The RFA has called on President Cyril Ramaphosa to rectify the crisis.

Kelly said allegations that truck drivers did not have correct documentation were false, arguing that transporters were pre-cleared by the South African Revenue Service (Sars) before reaching the border post.

“If they are not pre-cleared, they go into a separate queue.” In an interview, Home Affairs Minister Aaron Motsoaledi said the drivers themselves caused the congestion by not following procedures.

He said: “We had operating procedures that truck drivers must follow. When they leave must they must not go straight to the border. There are several holding places where they must park and start doing administration. When the papers are all cleared, they drive to the border where they just pass through and the procedure there is very short. When they don’t comply and just go to the road then it causes congestion.”

According to Motsoaledi, the problem has been resolved.
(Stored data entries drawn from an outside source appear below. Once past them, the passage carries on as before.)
/-- the same, for the block side of an arbitrary level `i ≤ lev x` (a territory is a union of finer blocks too).
[cite: Balaban1984PropagatorsII, (2.1)+(2.3) p.224] -/
theorem lev_eq_of_blk_eq_of_le {x x' : Fin (d + 1) → ℤ} (hx : x ∈ boxDom (N0 ℓ Mh k P))
    (hx' : x' ∈ boxDom (N0 ℓ Mh k P)) {i : ℕ} (hi : i ≤ D.lev x)
    (h : blk ((ℓ + 1) ^ i) x' = blk ((ℓ + 1) ^ i) x) : D.lev x' = D.lev x := by
  refine D.lev_eq_of_blk_eq hx hx' ?_
  obtain ⟨t, ht⟩ := Nat.exists_eq_add_of_le hi
  rw [ht, pow_add, ← blk_blk, ← blk_blk, h]

/-! ### The two-level window of a cube (p. 230 «□ … intersecting maybe the domain B^{j+1}(Λ_{j+1})»), level `0` included -/

/-- **LEVELS SEEN FROM A `j`-CUBE**: for `R ≥ 2L`, a site within sup-distance `< 2ML^j` of a site of `B^j(Λ_j)` has level `j − 1`, `j`
or `j + 1` (for `j = 0`: level `0` or `1`). [cite: Balaban1984PropagatorsII, (2.2) p.224 with p.230 («intersecting maybe the domain B^{j+1}(Λ_{j+1})»)] -/
theorem lev_window (hR : 2 * (ℓ + 1) ≤ R) {t x : Fin (d + 1) → ℤ} (ht : t ∈ boxDom (N0 ℓ Mh k P))
    (hx : x ∈ boxDom (N0 ℓ Mh k P)) {j : ℕ} (htj : D.lev t = j)
    (hxt : supNorm (x - t) < 2 * (bigSide ℓ Mh j : ℝ)) : j ≤ D.lev x + 1 ∧ D.lev x ≤ j + 1 := by
  have hL1 : (1 : ℝ) ≤ (ℓ : ℝ) + 1 := by
    have : (0 : ℝ) ≤ ℓ := by positivity
    linarith
  have hR' : (2 : ℝ) * ((ℓ : ℝ) + 1) ≤ R := by exact_mod_cast hR
  have hR2 : (2 : ℝ) ≤ R := by nlinarith
  have hbs : ∀ i : ℕ, (0 : ℝ) ≤ (bigSide ℓ Mh i : ℝ) := fun i => by positivity
  constructor
  · by_contra hlt
    push Not at hlt
    -- `lev x + 2 ≤ j`, so `j ≥ 1`: apply (2.2) at level `j - 1` to the pair `(x, t)`
    obtain ⟨i, rfl⟩ : ∃ i, j = i + 1 := ⟨j - 1, by omega⟩
    have hsep := D.sep i x hx t ht (by omega) (by omega)
    have e : (bigSide ℓ Mh (i + 1) : ℝ) = ((ℓ : ℝ) + 1) * bigSide ℓ Mh i := by
      rw [bigSide_succ]; push_cast; ring
    rw [e] at hxt
    have h1 : ((R * bigSide ℓ Mh i : ℕ) : ℝ) = (R : ℝ) * bigSide ℓ Mh i := by push_cast; ring
    rw [h1] at hsep
    nlinarith [hbs i]
  · by_contra hlt
    push Not at hlt
    -- `j + 2 ≤ lev x`: apply (2.2) at level `j + 1` to the pair `(t, x)`
    have hsep := D.sep (j + 1) t ht x hx (by omega) (by omega)
    have e : (bigSide ℓ Mh (j + 1) : ℝ) = ((ℓ : ℝ) + 1) * bigSide ℓ Mh j := by
      rw [bigSide_succ]; push_cast; ring
    have h1 : ((R * bigSide ℓ Mh (j + 1) : ℕ) : ℝ) = (R : ℝ) * (((ℓ : ℝ) + 1) * bigSide ℓ Mh j) := by
      rw [← e]; push_cast; ring
    rw [h1] at hsep
    have hsym : supNorm (t - x) = supNorm (x - t) := by
      rw [← B4TorusKernel.supNorm_neg, neg_sub]
    rw [hsym] at hsep
    nlinarith [hbs j]

/-- **NEVER BOTH NEIGHBOURING LEVELS**: for `R ≥ 2L`, two sites within `< 2ML^j` of a common site cannot have levels `j − 1` and `j + 1`
(by (2.2) at level `j`, `R ≥ 4`). [cite: Balaban1984PropagatorsII, (2.2) p.224 with p.230] -/
theorem not_both_sides (hℓ : 1 ≤ ℓ) (hR : 2 * (ℓ + 1) ≤ R) {t x x' : Fin (d + 1) → ℤ}
    (hx : x ∈ boxDom (N0 ℓ Mh k P)) (hx' : x' ∈ boxDom (N0 ℓ Mh k P)) {j : ℕ}
    (hxt : supNorm (x - t) < 2 * (bigSide ℓ Mh j : ℝ)) (hx't : supNorm (x' - t) < 2 * (bigSide ℓ Mh j : ℝ))
    (hlx : D.lev x + 1 = j) (hlx' : D.lev x' = j + 1) : False := by
  have hR4 : (4 : ℝ) ≤ R := by
    have : 4 ≤ R := by omega
    exact_mod_cast this
  have hsep := D.sep j x hx x' hx' (by omega) (by omega)
  have h1 : ((R * bigSide ℓ Mh j : ℕ) : ℝ) = (R : ℝ) * bigSide ℓ Mh j := by push_cast; ring
  rw [h1] at hsep
  have htri : supNorm (x - x') ≤ supNorm (x - t) + supNorm (t - x') := supNorm_sub_le_sub_add_sub x t x'
  have hsym : supNorm (t - x') = supNorm (x' - t) := by rw [← B4TorusKernel.supNorm_neg, neg_sub]
  rw [hsym] at htri
  have hbs : (0 : ℝ) ≤ (bigSide ℓ Mh j : ℝ) := by positivity
  nlinarith

/-- `Λ₀` and `Ω₂` are far apart: a level-`0` site and a site of level `≥ 2` are more than `R·M·L` apart ((2.2) at `j = 1`, the only
separation print imposes around `Λ₀`; nothing separates `Λ₀` from `Λ₁` beyond (2.1)). [cite: Balaban1984PropagatorsII, (2.2) p.224] -/
theorem sep_zero_two {x x' : Fin (d + 1) → ℤ} (hx : x ∈ boxDom (N0 ℓ Mh k P)) (hx' : x' ∈ boxDom (N0 ℓ Mh k P))
    (h0 : D.lev x = 0) (h2 : 2 ≤ D.lev x') : ((R * bigSide ℓ Mh 1 : ℕ) : ℝ) < supNorm (x - x') :=
  D.sep 1 x hx x' hx' (by omega) (by omega)

end Domains

/-! ## §3 The entries of the `k`-level operator `Δ′_a` (2.13)–(2.14) for a family with level `0` -/

/-- at level `0` the coefficient of (2.14) is the bare weight: `levC d ℓ a 0 = a₀` (`(L⁰)^{−2}·(L⁰)^{−(d+1)} = 1`).
[cite: Balaban1984PropagatorsII, (2.14) p.225 («the index j running from 0 to k»)] -/
theorem levC_zero (d ℓ : ℕ) (a : ℕ → ℝ) : levC d ℓ a 0 = a 0 := by
  simp [levC]

section Apply

variable {ℓ Mh k R : ℕ} {P : Fin (d + 1) → ℕ} (D : Domains d ℓ Mh k P R)

/-- **ENTRIES OF `Δ′_a`** (the lineage's `B6MultiLevelBoxOperator.mlOp`, which already sums the levels `0, …, k`) on any presentation
`N = N₀` of the box, for a family WITH level `0`: `Δ′_a(x, x′) = (−Δ^N_X)(x, x′) + levC_{lev x}·[x′ ∼_{lev x} x]` — the sum over levels
collapses to the level of `x` because territories are unions of blocks of their own level (`Domains.lev_eq_of_blk_eq`).
[cite: Balaban1984PropagatorsII, (2.13)–(2.14) p.225] -/
theorem mlOp_apply {N : Fin (d + 1) → ℕ} (hN : N = N0 ℓ Mh k P) (a : ℕ → ℝ) (x y : ↥(boxDom N)) :
    mlOp N ℓ k D.lev a x y
      = neumannLapK N x.1 y.1 + avgK (levC d ℓ a (D.lev x.1)) ((ℓ + 1) ^ D.lev x.1) x.1 y.1 := by
  have hx : x.1 ∈ boxDom (N0 ℓ Mh k P) := hN ▸ x.2
  have hy : y.1 ∈ boxDom (N0 ℓ Mh k P) := hN ▸ y.2
  -- the embedded level function of `D` restricted to nothing: we re-run the twin's computation with the new block lemma
  unfold mlOp
  rw [Matrix.add_apply, Matrix.sum_apply]
  have hlap : opBoxR 1 0 0 1 N x y = neumannLapK N x.1 y.1 := by
    simp [opBoxR, B4BoxCov237.opBoxR, diagK, avgK]
  rw [hlap]
  congr 1
  have hpiece : ∀ (j b : ℕ), (Matrix.diagonal (indLev N D.lev j) * opBoxR 0 0 1 b N * Matrix.diagonal (indLev N D.lev j)) x y
      = if D.lev x.1 = j ∧ D.lev y.1 = j ∧ blk b y.1 = blk b x.1 then 1 else 0 := by
    intro j b
    rw [Matrix.mul_diagonal, Matrix.diagonal_mul]
    have havg : opBoxR 0 0 1 b N x y = if blk b y.1 = blk b x.1 then 1 else 0 := by
      simp [opBoxR, B4BoxCov237.opBoxR, diagK, avgK, neumannLapK]
    rw [havg]
    unfold indLev
    by_cases h1 : D.lev x.1 = j <;> by_cases h2 : D.lev y.1 = j <;> by_cases h3 : blk b y.1 = blk b x.1 <;> simp [h1, h2, h3]
  have hterm : ∀ j, (levC d ℓ a j • (Matrix.diagonal (indLev N D.lev j) * opBoxR 0 0 1 ((ℓ + 1) ^ j) N
      * Matrix.diagonal (indLev N D.lev j))) x y
      = if D.lev x.1 = j ∧ D.lev y.1 = j ∧ blk ((ℓ + 1) ^ j) y.1 = blk ((ℓ + 1) ^ j) x.1 then levC d ℓ a j else 0 := by
    intro j
    rw [Matrix.smul_apply, smul_eq_mul, hpiece]
    split_ifs <;> simp
  simp_rw [hterm]
  unfold avgK
  by_cases hb : blk ((ℓ + 1) ^ D.lev x.1) y.1 = blk ((ℓ + 1) ^ D.lev x.1) x.1
  · rw [if_pos hb]
    have hly : D.lev y.1 = D.lev x.1 := D.lev_eq_of_blk_eq hx hy hb
    rw [Finset.sum_eq_single (D.lev x.1)]
    · rw [if_pos ⟨rfl, hly, hb⟩]
    · intro j _ hj
      rw [if_neg]
      rintro ⟨h1, -, -⟩
      exact hj h1.symm
    · intro h
      exact absurd (Finset.mem_range.2 (Nat.lt_succ_of_le (D.lev_le x.1))) h
  · rw [if_neg hb]
    refine Finset.sum_eq_zero fun j _ => ?_
    rw [if_neg]
    rintro ⟨h1, -, h3⟩
    rw [← h1] at h3
    exact hb h3

/-- **THE LEVEL-`0` ROWS OF `Δ′_a`**: for `x ∈ Λ₀`, `Δ′_a(x, x′) = (−Δ^N_X)(x, x′) + a₀·δ_{xx′}` — the lattice-scale mass of p. 229
(«+∞ outside Ω₁» in the continuum reading), print's «(Q′₀λ)(x) = λ(x), x ∈ Λ₀». [cite: Balaban1984PropagatorsII, (2.14) p.225, p.229] -/
theorem mlOp_apply_of_lev_zero {N : Fin (d + 1) → ℕ} (hN : N = N0 ℓ Mh k P) (a : ℕ → ℝ) (x y : ↥(boxDom N))
    (h0 : D.lev x.1 = 0) :
    mlOp N ℓ k D.lev a x y = neumannLapK N x.1 y.1 + (if y = x then a 0 else 0) := by
  rw [mlOp_apply D hN a x y, h0, levC_zero, pow_zero]
  unfold avgK
  rw [blk_one, blk_one]
  by_cases hxy : y = x
  · rw [if_pos (congrArg Subtype.val hxy), if_pos hxy]
  · rw [if_neg (fun h => hxy (Subtype.ext h)), if_neg hxy]

/-- on an embedded family of the twin structure the operator is literally the twin's (same level function).
[cite: Balaban1984PropagatorsII, (2.13)–(2.14) p.225] -/
theorem mlOp_ofBox (N : Fin (d + 1) → ℕ) (a : ℕ → ℝ) (D₁ : B6MultiLevelBoxOperator.Domains d ℓ Mh k P R) :
    mlOp N ℓ k (Domains.ofBox D₁).lev a = mlOp N ℓ k D₁.lev a := rfl

/-- … and so is its inverse `G′ = Δ′_a⁻¹`. [cite: Balaban1984PropagatorsII, p.225 («G′ = Δ′_a^{−1}»)] -/
theorem gml_ofBox (N : Fin (d + 1) → ℕ) (a : ℕ → ℝ) (D₁ : B6MultiLevelBoxOperator.Domains d ℓ Mh k P R) :
    gml N ℓ k (Domains.ofBox D₁).lev a = gml N ℓ k D₁.lev a := rfl

/-- the hypothesis `lev ≤ k` under which the lineage's inverse `gml` is the two-sided inverse of `Δ′_a`
(`B6MultiLevelBoxOperator.mlOp_mul_gml`), read off the structure. [cite: Balaban1984PropagatorsII, p.225 («G′ = Δ′_a^{−1} is a well defined, positive operator»)] -/
theorem lev_le_k : ∀ x, D.lev x ≤ k := D.lev_le

end Apply

end

end Literature.MathematicalPhysics.QuantumFieldTheory.Balaban1983to89.B6MultiLevelBoxOperatorL0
The RFA said drivers who were stuck at Beitbridge had to continuously walk up and down the queue ensuring their load was still in tact as they were exposed to risks.

“Exhaustion is a reality and this impacts on their ability to function effectively and drive safely. They are not able to perform at their best and therefore safety is compromised. This is a serious concern,” said Kelly.

Kelly further alleged that some drivers had to bribe officers in an attempt to jump the queue.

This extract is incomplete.